import Summits.ABC.IUTFork.Repair.RH2SigmaHullChosen
import Summits.ABC.IUTFork.Repair.RHHeightClassGlue
import Summits.ABC.IUTFork.Cor312LicenceShallowMultiSlotGenuineKInhabited
import HarnessLib

/-!
# R-H ROUND 2, Q2 «S restricted to Σ» — row 8 «heightclass» BY CONTAINMENT IN ROW 15 at the genuine bed (seat abc-iut-rh2-q2-hull):
# `HBand` datum ⟹ a CERTIFIED slot-reach dictionary (datum ∈ Σ₈ ⟹ datum ∈ Σ₁₅, in kernel) ⟹ the hSHw body ⟹ the Σ₈ certificate

PROOF-ONLY file (D-0012: 0 definitions, 0 `Prop` facts; abc-iut cell, rung LADDER-ABC:A2.RESCUE.H; seat abc-iut-rh2-q2-hull gen 0; companions
`Repair/RH2SigmaHull.lean` p469248, `Repair/RH2SigmaHullChosen.lean`). TAKES NO SIDE on [IUTchIII] Cor. 3.12 or on any author; the row-8 candidate
`RHHeightClass.HBand` (abc-iut-lens-strengthen-1 / abc-iut-rh-typ-8 p459046) and the row-15 window `RHSlotReach.SlotReachWindow(K)` are HYPOTHESIS
SHAPES, never asserted; typed ≠ proved; instantiated ≠ endorsed; nothing here asserts abc.

ROUND-2 START-HERE §2: «rows 8/16/18 as corollaries by containment (8 ⊆ 15 via p460910 …)». The round-1 containment p460910
(`RHHeightClassGlue.slotReachWindow_of_hBand`) reads the dictionary UNIFORMLY per prime (`e ≡ e_p` at EVERY place over `p`), which a genuine `K`-level
datum need not satisfy off its bad fibres; abc-iut-rp-m2's k2 statement of record `RHHeightClassK2` (p-id of 20:40Z) builds the INTRINSIC dictionary
instead (`e = ramIdx`; `n₀ ≡ 1`; on a fibre carrying a bad place `λ ≡ −r_p/e_p` with `e_p` the ramification — uniform there BY `HBand` — and `r_p` the
least certified value; elsewhere `λ = −(⌊e/(p−1)⌋+1)/e`). §1 below EXPOSES that construction as an existence statement in the currency of the Σ₁₅
binder of `RH2SigmaHull.abc_of_sigma15_v10K_window` — «`HBand X` ⟹ ∃ certified `(n₀, λ)` with `SlotReachWindow … ramIdx n₀ λ (j²·m_q) m_q`» for ANY
pilot datum `X` and integer Kummer orders `m_q` — so that row 8 ⊆ row 15 holds AT THE DATUM LEVEL in kernel; §2 instantiates at `pilotDataOfK D K`
(integer Kummer orders exist there: `Cor312Prov.exists_nat_qPilot_pilotDataOfK`, [IUTchI] Ex. 3.2 (iv)) and composes with the companions:
`pilotKummerCompatHull_chosen_of_hBand` (the hSHw body at the certificates' bed from `HBand (pilotDataOfK D K)` ALONE) and the Σ₈ certificate
`abc_of_hBand_v10K_window` («every admissible datum off the depth locus satisfies `HBand`» · NUM(deep) · CONE ⟹ `ABC`).
[cite: DupuyHilado2025, §3.3, §3.9, §4.9] [cite: WeilBNT1967, Ch. II §2, Th. 1] [cite: NeukirchANT1999, Ch. II Prop. (5.5), Prop. (6.8)]
[cite: Mochizuki2012, IUTchI Ex. 3.2 (iv) p. 71; IUTchIII Cor. 3.12 Step (xi-f) p. 184; IUTchIV Prop. 1.2 (i) p. 10, Prop. 1.4 (ii) p. 13]
[claim: Mochizuki2012, status: disputed] for every IUT locution. Axioms: standard.
-/

noncomputable section

open Set Function
open scoped Pointwise

namespace Summit.ABC.IUTFork.Repair.RH2SigmaHull

open Thm311 Thm311.Real Cor312 Cor312.Setting Cor312Vol Cor312Prov Literature.IUT.LogThetaLattice Literature.IUT.LogVolume
  Literature.IUT.HodgeTheaters
open Literature.NumberTheory.NumberFields Literature.NumberTheory.GaloisRepresentations.Ultrametric NumberField IsDedekindDomain Metric
  RHSlotReach

/-! ## §1. Any pilot datum: `HBand` ⟹ a certified slot-reach dictionary (row 8 ⊆ row 15 at the datum level) -/

section AnyDatum

variable {F : Type} [Field F] [NumberField F] (X : PilotData F)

·····

- _EXERCISE PROMPT_
A verbatim copy of the listing is needed.

- _FINAL ANSWER_
import Summits.ABC.IUTFork.Repair.RH2SigmaHullChosen
import Summits.ABC.IUTFork.Repair.RHHeightClassGlue
import Summits.ABC.IUTFork.Cor312LicenceShallowMultiSlotGenuineKInhabited
import HarnessLib

/-!
# R-H ROUND 2, Q2 «S restricted to Σ» — row 8 «heightclass» BY CONTAINMENT IN ROW 15 at the genuine bed (seat abc-iut-rh2-q2-hull):
# `HBand` datum ⟹ a CERTIFIED slot-reach dictionary (datum ∈ Σ₈ ⟹ datum ∈ Σ₁₅, in kernel) ⟹ the hSHw body ⟹ the Σ₈ certificate

PROOF-ONLY file (D-0012: 0 definitions, 0 `Prop` facts; abc-iut cell, rung LADDER-ABC:A2.RESCUE.H; seat abc-iut-rh2-q2-hull gen 0; companions
`Repair/RH2SigmaHull.lean` p469248, `Repair/RH2SigmaHullChosen.lean`). TAKES NO SIDE on [IUTchIII] Cor. 3.12 or on any author; the row-8 candidate
`RHHeightClass.HBand` (abc-iut-lens-strengthen-1 / abc-iut-rh-typ-8 p459046) and the row-15 window `RHSlotReach.SlotReachWindow(K)` are HYPOTHESIS
SHAPES, never asserted; typed ≠ proved; instantiated ≠ endorsed; nothing here asserts abc.

ROUND-2 START-HERE §2: «rows 8/16/18 as corollaries by containment (8 ⊆ 15 via p460910 …)». The round-1 containment p460910
(`RHHeightClassGlue.slotReachWindow_of_hBand`) reads the dictionary UNIFORMLY per prime (`e ≡ e_p` at EVERY place over `p`), which a genuine `K`-level
datum need not satisfy off its bad fibres; abc-iut-rp-m2's k2 statement of record `RHHeightClassK2` (p-id of 20:40Z) builds the INTRINSIC dictionary
instead (`e = ramIdx`; `n₀ ≡ 1`; on a fibre carrying a bad place `λ ≡ −r_p/e_p` with `e_p` the ramification — uniform there BY `HBand` — and `r_p` the
least certified value; elsewhere `λ = −(⌊e/(p−1)⌋+1)/e`). §1 below EXPOSES that construction as an existence statement in the currency of the Σ₁₅
binder of `RH2SigmaHull.abc_of_sigma15_v10K_window` — «`HBand X` ⟹ ∃ certified `(n₀, λ)` with `SlotReachWindow … ramIdx n₀ λ (j²·m_q) m_q`» for ANY
pilot datum `X` and integer Kummer orders `m_q` — so that row 8 ⊆ row 15 holds AT THE DATUM LEVEL in kernel; §2 instantiates at `pilotDataOfK D K`
(integer Kummer orders exist there: `Cor312Prov.exists_nat_qPilot_pilotDataOfK`, [IUTchI] Ex. 3.2 (iv)) and composes with the companions:
`pilotKummerCompatHull_chosen_of_hBand` (the hSHw body at the certificates' bed from `HBand (pilotDataOfK D K)` ALONE) and the Σ₈ certificate
`abc_of_hBand_v10K_window` («every admissible datum off the depth locus satisfies `HBand`» · NUM(deep) · CONE ⟹ `ABC`).
[cite: DupuyHilado2025, §3.3, §3.9, §4.9] [cite: WeilBNT1967, Ch. II §2, Th. 1] [cite: NeukirchANT1999, Ch. II Prop. (5.5), Prop. (6.8)]
[cite: Mochizuki2012, IUTchI Ex. 3.2 (iv) p. 71; IUTchIII Cor. 3.12 Step (xi-f) p. 184; IUTchIV Prop. 1.2 (i) p. 10, Prop. 1.4 (ii) p. 13]
[claim: Mochizuki2012, status: disputed] for every IUT locution. Axioms: standard.
-/

noncomputable section

open Set Function
open scoped Pointwise

namespace Summit.ABC.IUTFork.Repair.RH2SigmaHull

open Thm311 Thm311.Real Cor312 Cor312.Setting Cor312Vol Cor312Prov Literature.IUT.LogThetaLattice Literature.IUT.LogVolume
  Literature.IUT.HodgeTheaters
open Literature.NumberTheory.NumberFields Literature.NumberTheory.GaloisRepresentations.Ultrametric NumberField IsDedekindDomain Metric
  RHSlotReach

/-! ## §1. Any pilot datum: `HBand` ⟹ a certified slot-reach dictionary (row 8 ⊆ row 15 at the datum level) -/

section AnyDatum

variable {F : Type} [Field F] [NumberField F] (X : PilotData F)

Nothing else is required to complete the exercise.